## [What is being asked]
Take the material below and output exactly the run of lines from the one containing "refine ⟨div_nonneg (Nat.cast_nonneg" down to the one containing "filter_upwards [hM', hr", with both included.

## [Provided data]
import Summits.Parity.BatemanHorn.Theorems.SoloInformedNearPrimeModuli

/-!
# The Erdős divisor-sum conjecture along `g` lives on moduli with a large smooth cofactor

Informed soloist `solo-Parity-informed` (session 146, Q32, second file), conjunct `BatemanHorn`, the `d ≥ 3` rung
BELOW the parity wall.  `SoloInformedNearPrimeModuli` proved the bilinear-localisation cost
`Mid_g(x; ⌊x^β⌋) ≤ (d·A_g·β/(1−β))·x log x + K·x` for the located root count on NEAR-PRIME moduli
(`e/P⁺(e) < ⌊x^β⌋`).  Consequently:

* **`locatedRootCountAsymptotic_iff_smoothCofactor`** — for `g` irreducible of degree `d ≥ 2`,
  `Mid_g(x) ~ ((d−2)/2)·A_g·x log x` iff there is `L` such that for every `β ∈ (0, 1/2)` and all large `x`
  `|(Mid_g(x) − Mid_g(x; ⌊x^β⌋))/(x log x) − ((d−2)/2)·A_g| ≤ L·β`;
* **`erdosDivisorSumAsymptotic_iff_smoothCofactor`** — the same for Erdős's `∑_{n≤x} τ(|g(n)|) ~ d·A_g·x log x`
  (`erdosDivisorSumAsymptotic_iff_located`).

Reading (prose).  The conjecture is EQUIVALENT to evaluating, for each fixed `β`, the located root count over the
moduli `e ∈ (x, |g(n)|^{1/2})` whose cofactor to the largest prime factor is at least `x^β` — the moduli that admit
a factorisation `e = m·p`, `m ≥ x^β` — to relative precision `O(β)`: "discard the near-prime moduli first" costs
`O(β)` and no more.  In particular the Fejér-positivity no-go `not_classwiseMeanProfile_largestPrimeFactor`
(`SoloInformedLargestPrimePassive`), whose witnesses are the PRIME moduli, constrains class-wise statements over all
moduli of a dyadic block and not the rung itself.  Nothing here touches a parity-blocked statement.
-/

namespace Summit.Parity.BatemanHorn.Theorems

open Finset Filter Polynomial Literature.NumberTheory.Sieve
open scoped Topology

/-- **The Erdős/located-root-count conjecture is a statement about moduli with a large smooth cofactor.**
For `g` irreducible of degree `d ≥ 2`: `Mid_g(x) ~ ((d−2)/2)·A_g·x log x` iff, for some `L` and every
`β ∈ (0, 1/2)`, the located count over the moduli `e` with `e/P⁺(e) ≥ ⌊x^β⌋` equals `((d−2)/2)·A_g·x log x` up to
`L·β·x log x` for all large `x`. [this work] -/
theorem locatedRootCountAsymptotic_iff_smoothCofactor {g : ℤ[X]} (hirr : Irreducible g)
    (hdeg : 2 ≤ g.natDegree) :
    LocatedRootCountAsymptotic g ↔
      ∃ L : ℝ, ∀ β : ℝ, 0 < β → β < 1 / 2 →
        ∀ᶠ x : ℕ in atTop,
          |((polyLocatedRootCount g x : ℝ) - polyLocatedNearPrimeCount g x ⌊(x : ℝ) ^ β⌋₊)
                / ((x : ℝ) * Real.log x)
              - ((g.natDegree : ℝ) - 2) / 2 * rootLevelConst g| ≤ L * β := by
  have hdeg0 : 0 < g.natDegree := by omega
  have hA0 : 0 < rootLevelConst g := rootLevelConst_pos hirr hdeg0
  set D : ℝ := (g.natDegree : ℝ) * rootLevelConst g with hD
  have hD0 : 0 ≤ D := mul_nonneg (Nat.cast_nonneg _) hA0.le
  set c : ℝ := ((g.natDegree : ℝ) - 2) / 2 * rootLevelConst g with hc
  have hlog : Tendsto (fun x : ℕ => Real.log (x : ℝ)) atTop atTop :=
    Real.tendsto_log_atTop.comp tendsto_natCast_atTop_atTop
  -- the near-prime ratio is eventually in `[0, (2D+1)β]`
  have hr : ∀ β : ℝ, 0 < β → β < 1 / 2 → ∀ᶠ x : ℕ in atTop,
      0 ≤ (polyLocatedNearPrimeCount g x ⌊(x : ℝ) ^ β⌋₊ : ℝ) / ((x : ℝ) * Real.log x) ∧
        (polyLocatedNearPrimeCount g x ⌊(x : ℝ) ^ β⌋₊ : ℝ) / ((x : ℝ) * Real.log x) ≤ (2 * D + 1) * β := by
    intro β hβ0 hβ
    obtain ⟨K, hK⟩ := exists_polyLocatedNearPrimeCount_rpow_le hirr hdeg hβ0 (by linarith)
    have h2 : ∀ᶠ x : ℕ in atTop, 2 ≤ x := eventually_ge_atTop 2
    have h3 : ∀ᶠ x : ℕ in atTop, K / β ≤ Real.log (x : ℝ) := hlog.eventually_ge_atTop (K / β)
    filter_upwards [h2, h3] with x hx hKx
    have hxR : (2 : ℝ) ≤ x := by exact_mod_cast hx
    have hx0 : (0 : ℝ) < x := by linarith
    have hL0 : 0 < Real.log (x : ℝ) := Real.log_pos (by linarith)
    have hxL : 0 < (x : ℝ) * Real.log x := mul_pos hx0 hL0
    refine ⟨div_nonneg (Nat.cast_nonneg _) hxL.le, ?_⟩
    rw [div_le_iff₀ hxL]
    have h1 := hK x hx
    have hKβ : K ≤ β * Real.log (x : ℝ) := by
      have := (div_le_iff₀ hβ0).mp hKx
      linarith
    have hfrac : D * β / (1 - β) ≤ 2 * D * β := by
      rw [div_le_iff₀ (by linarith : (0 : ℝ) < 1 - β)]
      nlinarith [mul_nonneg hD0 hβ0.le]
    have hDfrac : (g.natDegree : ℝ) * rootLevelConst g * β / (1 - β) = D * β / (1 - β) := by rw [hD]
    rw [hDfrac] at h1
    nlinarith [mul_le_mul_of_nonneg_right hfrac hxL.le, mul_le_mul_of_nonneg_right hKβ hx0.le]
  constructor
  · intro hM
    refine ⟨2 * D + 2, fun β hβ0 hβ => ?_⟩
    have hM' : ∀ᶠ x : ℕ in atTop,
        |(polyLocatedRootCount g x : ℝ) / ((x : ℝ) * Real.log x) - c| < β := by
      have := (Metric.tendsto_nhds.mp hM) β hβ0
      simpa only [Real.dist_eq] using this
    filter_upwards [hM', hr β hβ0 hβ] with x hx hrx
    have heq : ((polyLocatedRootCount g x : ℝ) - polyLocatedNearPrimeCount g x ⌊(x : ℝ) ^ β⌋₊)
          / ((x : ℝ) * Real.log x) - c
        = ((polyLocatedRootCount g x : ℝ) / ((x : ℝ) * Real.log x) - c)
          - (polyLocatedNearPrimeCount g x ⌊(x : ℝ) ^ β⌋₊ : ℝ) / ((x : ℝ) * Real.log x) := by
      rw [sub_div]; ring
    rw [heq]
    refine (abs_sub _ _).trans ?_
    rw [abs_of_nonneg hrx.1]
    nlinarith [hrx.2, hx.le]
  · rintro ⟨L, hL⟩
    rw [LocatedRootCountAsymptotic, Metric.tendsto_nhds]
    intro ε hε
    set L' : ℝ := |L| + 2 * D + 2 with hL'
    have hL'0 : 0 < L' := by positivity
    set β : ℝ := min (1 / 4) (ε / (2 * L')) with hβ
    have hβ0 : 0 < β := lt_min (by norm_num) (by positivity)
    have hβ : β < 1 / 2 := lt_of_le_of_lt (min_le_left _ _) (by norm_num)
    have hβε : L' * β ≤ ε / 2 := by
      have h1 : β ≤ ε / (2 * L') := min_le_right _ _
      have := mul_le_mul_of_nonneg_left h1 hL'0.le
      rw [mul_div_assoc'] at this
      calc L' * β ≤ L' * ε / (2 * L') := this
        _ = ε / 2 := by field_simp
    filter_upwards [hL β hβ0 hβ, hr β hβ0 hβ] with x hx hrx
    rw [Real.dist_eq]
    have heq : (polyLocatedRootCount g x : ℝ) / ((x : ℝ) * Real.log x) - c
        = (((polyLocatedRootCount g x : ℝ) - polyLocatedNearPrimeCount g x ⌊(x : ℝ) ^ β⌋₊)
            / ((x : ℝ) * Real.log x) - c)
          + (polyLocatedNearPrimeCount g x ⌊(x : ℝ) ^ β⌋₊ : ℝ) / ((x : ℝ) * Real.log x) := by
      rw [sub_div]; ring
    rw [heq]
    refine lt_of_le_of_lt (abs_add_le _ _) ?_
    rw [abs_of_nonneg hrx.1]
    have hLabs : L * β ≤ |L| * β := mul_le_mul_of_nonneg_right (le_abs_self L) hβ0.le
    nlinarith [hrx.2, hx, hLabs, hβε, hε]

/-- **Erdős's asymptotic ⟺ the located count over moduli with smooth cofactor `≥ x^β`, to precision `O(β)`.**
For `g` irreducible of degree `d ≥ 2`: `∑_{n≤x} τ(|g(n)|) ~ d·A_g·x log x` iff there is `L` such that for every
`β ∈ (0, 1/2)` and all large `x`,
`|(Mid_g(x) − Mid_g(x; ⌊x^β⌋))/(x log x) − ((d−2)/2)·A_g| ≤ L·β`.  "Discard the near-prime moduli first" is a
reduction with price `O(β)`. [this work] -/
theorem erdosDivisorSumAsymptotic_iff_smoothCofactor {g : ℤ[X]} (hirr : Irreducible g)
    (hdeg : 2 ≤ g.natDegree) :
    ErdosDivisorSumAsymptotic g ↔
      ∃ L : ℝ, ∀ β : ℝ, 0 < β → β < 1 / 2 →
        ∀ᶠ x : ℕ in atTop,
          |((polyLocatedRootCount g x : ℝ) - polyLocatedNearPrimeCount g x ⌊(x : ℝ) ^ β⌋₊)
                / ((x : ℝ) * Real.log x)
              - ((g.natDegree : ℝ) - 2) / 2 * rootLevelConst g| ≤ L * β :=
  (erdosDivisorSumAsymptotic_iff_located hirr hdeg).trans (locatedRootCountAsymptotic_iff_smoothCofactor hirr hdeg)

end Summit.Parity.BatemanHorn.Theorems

## [Answer to the problem]
    refine ⟨div_nonneg (Nat.cast_nonneg _) hxL.le, ?_⟩
    rw [div_le_iff₀ hxL]
    have h1 := hK x hx
    have hKβ : K ≤ β * Real.log (x : ℝ) := by
      have := (div_le_iff₀ hβ0).mp hKx
      linarith
    have hfrac : D * β / (1 - β) ≤ 2 * D * β := by
      rw [div_le_iff₀ (by linarith : (0 : ℝ) < 1 - β)]
      nlinarith [mul_nonneg hD0 hβ0.le]
    have hDfrac : (g.natDegree : ℝ) * rootLevelConst g * β / (1 - β) = D * β / (1 - β) := by rw [hD]
    rw [hDfrac] at h1
    nlinarith [mul_le_mul_of_nonneg_right hfrac hxL.le, mul_le_mul_of_nonneg_right hKβ hx0.le]
  constructor
  · intro hM
    refine ⟨2 * D + 2, fun β hβ0 hβ => ?_⟩
    have hM' : ∀ᶠ x : ℕ in atTop,
        |(polyLocatedRootCount g x : ℝ) / ((x : ℝ) * Real.log x) - c| < β := by
      have := (Metric.tendsto_nhds.mp hM) β hβ0
      simpa only [Real.dist_eq] using this
    filter_upwards [hM', hr β hβ0 hβ] with x hx hrx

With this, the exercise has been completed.